[REQUIREMENT] After counting the lines below that contain "weilCertOddCKappa", reply with that number alone.

[TASK INPUT]
import Literature.NumberTheory.LFunctions.WeilFirstPrimeOddMarginDataC
import Literature.NumberTheory.LFunctions.WeilBlockRows
import HarnessLib

/-!
# Odd-sector margin certificate C: dominance of rows 0–4 of `R = S'_odd(κ') − UᵀU`

Part of the odd-block check of `weilCertOddC` (`WeilFirstPrimeOddMarginDataC.lean`), evaluated by `decide +kernel`
row by row (`WeilCert.checkDomRow`, `WeilBlockRows.lean`) and kept in its own file for kernel time and memory.
Assembled in `WeilFirstPrimeOddMarginCCheck.lean`. Pure proof file; nothing is asserted.
-/

noncomputable section

namespace Literature.NumberTheory.LFunctions

set_option maxHeartbeats 0 in
/-- Kernel check of the dominance of row 0 of `R = S'_odd(κ') − UᵀU` (certificate C). [folklore] -/
theorem checkDomRow1_0_weilCertOddC :
    weilCertOddC.base.checkDomRow weilCertOddC.nuTab weilCertOddCKappa' 1 0 = true := by
  decide +kernel

set_option maxHeartbeats 0 in
/-- Kernel check of the dominance of row 1 of `R = S'_odd(κ') − UᵀU` (certificate C). [folklore] -/
theorem checkDomRow1_1_weilCertOddC :
    weilCertOddC.base.checkDomRow weilCertOddC.nuTab weilCertOddCKappa' 1 1 = true := by
  decide +kernel

set_option maxHeartbeats 0 in
/-- Kernel check of the dominance of row 2 of `R = S'_odd(κ') − UᵀU` (certificate C). [folklore] -/
theorem checkDomRow1_2_weilCertOddC :
    weilCertOddC.base.checkDomRow weilCertOddC.nuTab weilCertOddCKappa' 1 2 = true := by
  decide +kernel

set_option maxHeartbeats 0 in
/-- Kernel check of the dominance of row 3 of `R = S'_odd(κ') − UᵀU` (certificate C). [folklore] -/
theorem checkDomRow1_3_weilCertOddC :
    weilCertOddC.base.checkDomRow weilCertOddC.nuTab weilCertOddCKappa' 1 3 = true := by
  decide +kernel

set_option maxHeartbeats 0 in
/-- Kernel check of the dominance of row 4 of `R = S'_odd(κ') − UᵀU` (certificate C). [folklore] -/
theorem checkDomRow1_4_weilCertOddC :
    weilCertOddC.base.checkDomRow weilCertOddC.nuTab weilCertOddCKappa' 1 4 = true := by
  decide +kernel

end Literature.NumberTheory.LFunctions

[SOLUTION TO THE PROBLEM] 5